The same federal government that has dropped corruption prosecutions to a 20-year low jumped on the McDonnell case and ruined his life and career for accepting legal gifts and tendering no apparent consideration for them. When McDonnell’s appeal hit the Supreme Court Wednesday, the Justice Department didn’t fare very well — and it wasn’t just the four conservatives raking the government’s lawyer over the coals. Stephen Breyer, usually a committed leftist, said of the corruption statute used in the case that as applied “it puts at risk behavior that is common,” and it is “a recipe for giving the Justice Department and prosecutors enormous power over elected officials.”

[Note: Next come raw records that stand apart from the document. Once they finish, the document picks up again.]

import Summits.RiemannHypothesis.RiemannHypothesis.Theorems.WeilGroundStateGroundStateSimpleEvenIncrementSplit
import Literature.NumberTheory.LFunctions.WeilArchDensityPanelCheck
import HarnessLib

/-!
# RiemannHypothesis / GroundBarta — rung 4 (`EvenWinsBeyondArch`, stmt-RiemannHypothesis-18807 / 18085):
# the deflated Temple L-side, A-layer II — certified archimedean energy of a scaled window polynomial `P(x/b)`

Helper file (`--supports`), RH-free, no definitions, no named facts.  Prover A, speedrun unit `sr-gb-rung-a` (gen 2).

The trial vectors of the G3 certificates are `v(x) = 𝟙_{[-b,b]}(x) · P(x/b)` with `P` a rational (dyadic) coefficient list
in the normalised variable `y = x/b` — this keeps every exact rational of the certificate small (no powers of `b`).  For
them (`dt_weilIncrement_windowPolyY_*`) `D_t(v) = 2b‖P‖² − 2b C_P(t/b)` on `[0, 2b]` (`C_P = corr P P 1`) and `= 2b‖P‖²`
beyond, `‖P‖² = ∫_{-1}^{1} P² = integPolyQ P P 1`; so with an increment polynomial `E` CERTIFIED BY INTERPOLATION
(`ExpPoly/CorrelationCert.lean`: `τ E(τ) = d(0) − d(τ)`, `d = 2 C_P`, hypothesis `hE`) one has `D_t(v) = t · E(t/b)` and
(`dt_archEnergy_windowPolyY_eq`)

  `∫_{(0,∞)} ρ D(v) = b ∫₀² g(bτ) E(τ) dτ + 2b‖P‖² ∫_{(2b,∞)} ρ`,   `g(t) = tρ(t)`.

`dt_archEnergy_windowPolyY_mem` then turns the kernel certificates of `WeilArchDensityPanelCheck.lean` — `N` per-panel checks
`archPanelCheck` (slope `b`, half-width `1/N`) with bounds `Ilo k, Ihi k`, and the tail check — into the two-sided enclosure

  `b Σ Ilo + 2b‖P‖² Tlo ≤ ∫_{(0,∞)} ρ D(v) ≤ b Σ Ihi + 2b‖P‖² Thi`.

References: E. Bombieri, Rend. Mat. Acc. Lincei (9) 11 (2000) 183–233, Thm 2 [Bombieri2000Weil].
-/

set_option linter.dupNamespace false

noncomputable section

open MeasureTheory Set Filter intervalIntegral
open scoped Topology BigOperators

namespace Summit.RiemannHypothesis.RiemannHypothesis.Theorems.EvenWinsBeyondArch

open Literature.NumberTheory.LFunctions Literature.Analysis.ValidatedNumerics.ExpPoly
open Literature.Analysis.ValidatedNumerics.PolyMP
open Summit.RiemannHypothesis.RiemannHypothesis.Theorems.GroundStateSimpleEven
  (incs_weilIncrement_eq incs_weilIncrement_of_ge incs_integral_mul_of_le)

/-- `∫_{-b}^{b} P(x/b)² dx = b · integPolyQ P P 1`. [folklore] -/
theorem dt_normSq_windowPolyY_eq (P : Poly) {b : ℚ} (hb : 0 < b) :
    ∫ x in (-(b : ℝ))..b, Poly.eval P (x / b) ^ 2 = (b : ℝ) * ((integPolyQ P P 1 : ℚ) : ℝ) := by
  have hb' : (b : ℝ) ≠ 0 := by exact_mod_cast hb.ne'
  rw [intervalIntegral.integral_comp_div (fun y ↦ Poly.eval P y ^ 2) hb', neg_div, div_self hb', smul_eq_mul]
  have h1 := integral_eval_mul_eval P P 1
  push_cast at h1
  rw [← h1]
  congr 1
  exact integral_congr fun x _ ↦ by simp only [pow_two]

/-- The cross term: `∫_{-b}^{b-t} P((x+t)/b) P(x/b) dx = b · C_P(t/b)`, `C_P = corr P P 1`. [folklore] -/
theorem dt_cross_windowPolyY_eq (P : Poly) {b : ℚ} (hb : 0 < b) (t : ℝ) :
    ∫ x in (-(b : ℝ))..((b : ℝ) - t), Poly.eval P ((x + t) / b) * Poly.eval P (x / b) =
      (b : ℝ) * Poly.eval (Poly.corr P P 1) (t / b) := by
  have hb' : (b : ℝ) ≠ 0 := by exact_mod_cast hb.ne'
  have h := intervalIntegral.integral_comp_div (fun y ↦ Poly.eval P (y + t / b) * Poly.eval P y) hb'
    (a := -(b : ℝ)) (b := (b : ℝ) - t)
  have e1 : ∀ x : ℝ, Poly.eval P ((x + t) / b) * Poly.eval P (x / b) = Poly.eval P (x / b + t / b) * Poly.eval P (x / b) := by
    intro x; rw [add_div]
  simp_rw [e1]
  rw [h, Poly.eval_corr, smul_eq_mul]
  congr 1
  rw [neg_div, div_self hb', sub_div, div_self hb']
  push_cast
  rfl

/-- **Increments of a scaled window polynomial on `[0, 2b]`**: with a certified increment polynomial `E`
(`τ E(τ) = d(0) − d(τ)`, `d = 2 corr P P 1`), `D_t(𝟙_{[-b,b]} P(·/b)) = t · E(t/b)`. [folklore] -/
theorem dt_weilIncrement_windowPolyY_of_le (P E : Poly) {b : ℚ} (hb : 0 < b)
    (hE : ∀ τ : ℝ, τ * Poly.eval E τ = Poly.eval (Poly.smul 2 (Poly.corr P P 1)) 0 - Poly.eval (Poly.smul 2 (Poly.corr P P 1)) τ)
    {t : ℝ} (ht : 0 ≤ t) (ht2 : t ≤ 2 * (b : ℝ)) :
    weilIncrement (fun x : ℝ ↦ (((Set.Icc (-(b : ℝ)) b).indicator (fun x ↦ Poly.eval P (x / b)) x : ℝ) : ℂ)) t =
      t * Poly.eval E (t / b) := by
  have hbr : (0 : ℝ) < b := by exact_mod_cast hb
  have hcont : Continuous fun x : ℝ ↦ Poly.eval P (x / b) := (Poly.continuous_eval P).comp (continuous_id.div_const _)
  rw [incs_weilIncrement_eq hcont hbr ht, incs_integral_mul_of_le (fun x ↦ Poly.eval P (x / b)) ht2]
  have hcross := dt_cross_windowPolyY_eq P hb t
  rw [hcross, dt_normSq_windowPolyY_eq P hb]
  have h0 := dt_cross_windowPolyY_eq P hb 0
  simp only [add_zero, sub_zero, zero_div] at h0
  have hG : (b : ℝ) * ((integPolyQ P P 1 : ℚ) : ℝ) = (b : ℝ) * Poly.eval (Poly.corr P P 1) 0 := by
    rw [← h0, ← integral_eval_mul_eval]
    rw [intervalIntegral.integral_comp_div (fun y ↦ Poly.eval P y * Poly.eval P y) hbr.ne', neg_div, div_self hbr.ne',
      smul_eq_mul]
    push_cast; ring_nf
  have hEt := hE (t / b)
  rw [Poly.eval_smul, Poly.eval_smul] at hEt
  push_cast at hEt
  have : t * Poly.eval E (t / b) = (b : ℝ) * (t / b * Poly.eval E (t / b)) := by field_simp
  rw [this, hEt, hG]
  ring

/-- **Increments of a scaled window polynomial beyond `2b`**: `D_t = 2b · integPolyQ P P 1`. [folklore] -/
theorem dt_weilIncrement_windowPolyY_of_ge (P : Poly) {b : ℚ} (hb : 0 < b) {t : ℝ} (ht : 2 * (b : ℝ) ≤ t) :
    weilIncrement (fun x : ℝ ↦ (((Set.Icc (-(b : ℝ)) b).indicator (fun x ↦ Poly.eval P (x / b)) x : ℝ) : ℂ)) t =
      2 * ((b : ℝ) * ((integPolyQ P P 1 : ℚ) : ℝ)) := by
  have hcont : Continuous fun x : ℝ ↦ Poly.eval P (x / b) := (Poly.continuous_eval P).comp (continuous_id.div_const _)
  rw [incs_weilIncrement_of_ge hcont (by exact_mod_cast hb) ht, dt_normSq_windowPolyY_eq P hb]

/-- **The archimedean energy of a scaled window polynomial**: integrability on `(0, ∞)` and
`∫_{(0,∞)} ρ D = b ∫₀² g(bτ) E(τ) dτ + 2b‖P‖² ∫_{(2b,∞)} ρ`. [cite: Bombieri2000Weil, Thm 2] -/
theorem dt_archEnergy_windowPolyY_eq (P E : Poly) {b : ℚ} (hb : 0 < b)
    (hE : ∀ τ : ℝ, τ * Poly.eval E τ = Poly.eval (Poly.smul 2 (Poly.corr P P 1)) 0 - Poly.eval (Poly.smul 2 (Poly.corr P P 1)) τ) :
    IntegrableOn (fun t ↦ weilArchDensity t *
        weilIncrement (fun x : ℝ ↦ (((Set.Icc (-(b : ℝ)) b).indicator (fun x ↦ Poly.eval P (x / b)) x : ℝ) : ℂ)) t)
        (Set.Ioi 0) ∧
      ∫ t in Set.Ioi 0, weilArchDensity t *
          weilIncrement (fun x : ℝ ↦ (((Set.Icc (-(b : ℝ)) b).indicator (fun x ↦ Poly.eval P (x / b)) x : ℝ) : ℂ)) t =
        (b : ℝ) * (∫ τ in (0 : ℝ)..2, weilArchDensityG ((b : ℝ) * τ) * Poly.eval E τ) +
          2 * ((b : ℝ) * ((integPolyQ P P 1 : ℚ) : ℝ)) * ∫ t in Set.Ioi (2 * (b : ℝ)), weilArchDensity t := by
  set v : ℝ → ℂ := fun x : ℝ ↦ (((Set.Icc (-(b : ℝ)) b).indicator (fun x ↦ Poly.eval P (x / b)) x : ℝ) : ℂ) with hv
  set G2 : ℝ := 2 * ((b : ℝ) * ((integPolyQ P P 1 : ℚ) : ℝ)) with hG2
  have hbr : (0 : ℝ) < b := by exact_mod_cast hb
  have h2b : (0 : ℝ) < 2 * b := by positivity
  have hEcont : Continuous fun t : ℝ ↦ Poly.eval E (t / b) := (Poly.continuous_eval E).comp (continuous_id.div_const _)
  have hEq1 : EqOn (fun t ↦ weilArchDensity t * weilIncrement v t) (fun t ↦ weilArchDensityG t * Poly.eval E (t / b))
      (Set.Ioc 0 (2 * (b : ℝ))) := by
    intro t ht
    simp only [hv]
    rw [dt_weilIncrement_windowPolyY_of_le P E hb hE ht.1.le ht.2, weilArchDensity_mul_mul ht.1]
  have hEq2 : EqOn (fun t ↦ weilArchDensity t * weilIncrement v t) (fun t ↦ weilArchDensity t * G2)
      (Set.Ioi (2 * (b : ℝ))) := by
    intro t ht
    simp only [hv]
    rw [dt_weilIncrement_windowPolyY_of_ge P hb (le_of_lt ht)]
  have hI1 : IntegrableOn (fun t ↦ weilArchDensityG t * Poly.eval E (t / b)) (Set.Ioc 0 (2 * (b : ℝ))) :=
    (intervalIntegrable_iff_integrableOn_Ioc_of_le h2b.le).1
      (intervalIntegrable_weilArchDensityG_mul le_rfl h2b.le hEcont)
  have hI2 : IntegrableOn (fun t ↦ weilArchDensity t * G2) (Set.Ioi (2 * (b : ℝ))) :=
    (weilArchDensity_tail_eq_sum_add h2b 0).1.mul_const G2
  have hI1' : IntegrableOn (fun t ↦ weilArchDensity t * weilIncrement v t) (Set.Ioc 0 (2 * (b : ℝ))) :=
    hI1.congr_fun hEq1.symm measurableSet_Ioc
  have hI2' : IntegrableOn (fun t ↦ weilArchDensity t * weilIncrement v t) (Set.Ioi (2 * (b : ℝ))) :=
    hI2.congr_fun hEq2.symm measurableSet_Ioi
  have hunion : Set.Ioc (0 : ℝ) (2 * b) ∪ Set.Ioi (2 * b) = Set.Ioi 0 := Ioc_union_Ioi_eq_Ioi h2b.le
  -- the substitution `t = bτ` in the bulk
  have hsub : ∫ t in (0 : ℝ)..(2 * b), weilArchDensityG t * Poly.eval E (t / b) =
      (b : ℝ) * ∫ τ in (0 : ℝ)..2, weilArchDensityG ((b : ℝ) * τ) * Poly.eval E τ := by
    have h := intervalIntegral.integral_comp_div (fun τ ↦ weilArchDensityG ((b : ℝ) * τ) * Poly.eval E τ) hbr.ne'
      (a := (0 : ℝ)) (b := 2 * (b : ℝ))
    have e : ∀ t : ℝ, weilArchDensityG ((b : ℝ) * (t / b)) * Poly.eval E (t / b) = weilArchDensityG t * Poly.eval E (t / b) := by
      intro t; rw [mul_div_cancel₀ t hbr.ne']
    simp_rw [e] at h
    rw [h, zero_div, smul_eq_mul]
    congr 2
    field_simp
  refine ⟨?_, ?_⟩
  · rw [← hunion]; exact hI1'.union hI2'
  · rw [← hunion, setIntegral_union (Ioc_disjoint_Ioi_same) measurableSet_Ioi hI1' hI2',
      setIntegral_congr_fun measurableSet_Ioc hEq1, setIntegral_congr_fun measurableSet_Ioi hEq2,
      ← intervalIntegral.integral_of_le h2b.le, MeasureTheory.integral_mul_const, hsub]
    ring

/-- **Kernel-certified enclosure of the archimedean energy of a scaled window polynomial.**  Hypotheses: the
interpolation certificate `hE` for `E`, `N ≥ 1` per-panel certificates `archPanelCheck` (slope `b`, half-width `1/N`)
with bounds `Ilo k, Ihi k`, and the tail certificate. [cite: Bombieri2000Weil, Thm 2] -/
theorem dt_archEnergy_windowPolyY_mem (P E : Poly) {b : ℚ} (hb : 0 < b) (hb2 : b ≤ 2)
    (hE : ∀ τ : ℝ, τ * Poly.eval E τ = Poly.eval (Poly.smul 2 (Poly.corr P P 1)) 0 - Poly.eval (Poly.smul 2 (Poly.corr P P 1)) τ)
    {S : ℕ} (hS : 0 < S) {N : ℕ} (hN : 0 < N) {D K Kφ lam Ke ke : ℕ} (hK : 0 < K) (hKφ : 0 < Kφ) (hlam : 0 < lam)
    (Q : ℕ → List ℤ) (e : ℕ → ℕ) (ps : ℕ → Poly) (Ilo Ihi : ℕ → ℚ)
    (hall : ∀ k, k < N → archPanelCheck S (1 / N) D K Kφ lam Ke ke k (Q k) (e k) (ps k) E b (Ilo k) (Ihi k) = true)
    {KeT keT M : ℕ} (htail : archTailCheck S KeT keT M b = true) :
    ((b * (∑ k ∈ Finset.range N, Ilo k) + 2 * (b * integPolyQ P P 1) * (archTailBounds S KeT keT M b).1 : ℚ) : ℝ) ≤
        ∫ t in Set.Ioi 0, weilArchDensity t *
          weilIncrement (fun x : ℝ ↦ (((Set.Icc (-(b : ℝ)) b).indicator (fun x ↦ Poly.eval P (x / b)) x : ℝ) : ℂ)) t ∧
      ∫ t in Set.Ioi 0, weilArchDensity t *
          weilIncrement (fun x : ℝ ↦ (((Set.Icc (-(b : ℝ)) b).indicator (fun x ↦ Poly.eval P (x / b)) x : ℝ) : ℂ)) t ≤
        ((b * (∑ k ∈ Finset.range N, Ihi k) + 2 * (b * integPolyQ P P 1) * (archTailBounds S KeT keT M b).2 : ℚ) : ℝ) := by
  have hN' : (0 : ℚ) < N := by exact_mod_cast hN
  have h0 : (0 : ℚ) < 1 / N := by positivity
  have hsh : b * (1 / N) ≤ 2 := by
    have : (1 : ℚ) / N ≤ 1 := by rw [div_le_one hN']; exact_mod_cast hN
    nlinarith
  obtain ⟨hXlo, hXhi⟩ := archBulk_of_panels hS h0 hb hsh hK hKφ hlam N Q e ps Ilo Ihi hall
  obtain ⟨hTlo, hThi⟩ := archTail_sound hS hb htail
  rw [(dt_archEnergy_windowPolyY_eq P E hb hE).2]
  have hcast : (2 : ℝ) = 2 * N * ((1 / N : ℚ) : ℝ) := by
    have hNr : (N : ℝ) ≠ 0 := by exact_mod_cast hN.ne'
    push_cast
    field_simp
  rw [← hcast] at hXlo hXhi
  have hbr : (0 : ℝ) < b := by exact_mod_cast hb
  have hG : (0 : ℝ) ≤ ((integPolyQ P P 1 : ℚ) : ℝ) := by
    have h := dt_normSq_windowPolyY_eq P hb
    have hnn : (0 : ℝ) ≤ ∫ x in (-(b : ℝ))..b, Poly.eval P (x / b) ^ 2 :=
      intervalIntegral.integral_nonneg (by linarith) fun x _ ↦ sq_nonneg _
    rw [h] at hnn
    exact nonneg_of_mul_nonneg_right (by linarith [hnn]) hbr |> fun h' ↦ by nlinarith [hnn, h']
  set X := ∫ τ in (0 : ℝ)..2, weilArchDensityG ((b : ℝ) * τ) * Poly.eval E τ with hX
  set T := ∫ t in Set.Ioi (2 * (b : ℝ)), weilArchDensity t with hT
  have hG2 : (0 : ℝ) ≤ 2 * ((b : ℝ) * ((integPolyQ P P 1 : ℚ) : ℝ)) := by positivity
  have hGT1 : 2 * ((b : ℝ) * ((integPolyQ P P 1 : ℚ) : ℝ)) * (((archTailBounds S KeT keT M b).1 : ℚ) : ℝ) ≤
      2 * ((b : ℝ) * ((integPolyQ P P 1 : ℚ) : ℝ)) * T := mul_le_mul_of_nonneg_left hTlo hG2
  have hGT2 : 2 * ((b : ℝ) * ((integPolyQ P P 1 : ℚ) : ℝ)) * T ≤
      2 * ((b : ℝ) * ((integPolyQ P P 1 : ℚ) : ℝ)) * (((archTailBounds S KeT keT M b).2 : ℚ) : ℝ) :=
    mul_le_mul_of_nonneg_left hThi hG2
  have hbX1 : (b : ℝ) * ((∑ k ∈ Finset.range N, Ilo k : ℚ) : ℝ) ≤ (b : ℝ) * X := mul_le_mul_of_nonneg_left hXlo hbr.le
  have hbX2 : (b : ℝ) * X ≤ (b : ℝ) * ((∑ k ∈ Finset.range N, Ihi k : ℚ) : ℝ) := mul_le_mul_of_nonneg_left hXhi hbr.le
  push_cast at hbX1 hbX2 ⊢
  constructor <;> linarith

end Summit.RiemannHypothesis.RiemannHypothesis.Theorems.EvenWinsBeyondArch

end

McDonnell’s actions were anything but wise, and the scandal that erupted when they were found out rightly tarnished his political career. But if making introductions or asking government officials to consider aid to, or business with, someone he was connected to without actually exerting influence to secure those advantages is corruption, how is a Congressman supposed to act on behalf of a constituent? How is a state legislator supposed to attempt to steer a constituent through bureaucratic red tape? How is a city councilman supposed to help with zoning restrictions that don’t make sense?
The answer to this, of course, is that the Congressman, state legislator, or city councilman simply ought to be a Democrat, and a friend of Obama’s, and there will then be no problem with whatever actions he might take for whatever consideration he exacts out of those he helps.
Even the New York Times, whose treatment of McDonnell during his ordeal hasn’t been especially friendly, reported that based on the oral arguments in the case on Wednesday he’s likely to prevail.
And if he does, he’ll be able to recite the famous question asked by former Reagan Labor Secretary Raymond Donovan, who after being acquitted on charges of fraud and larceny in 1987 asked, “Which office do I go to get my reputation back?”
McDonnell might not deserve such redemption. But it’s high time we recognized the atrocious injustice of this administration and the abuse of power it has inflicted on the American people.
And should fortune smile on us and deliver the Democrats out of power next year, we should insist on a reckoning for that abuse of power.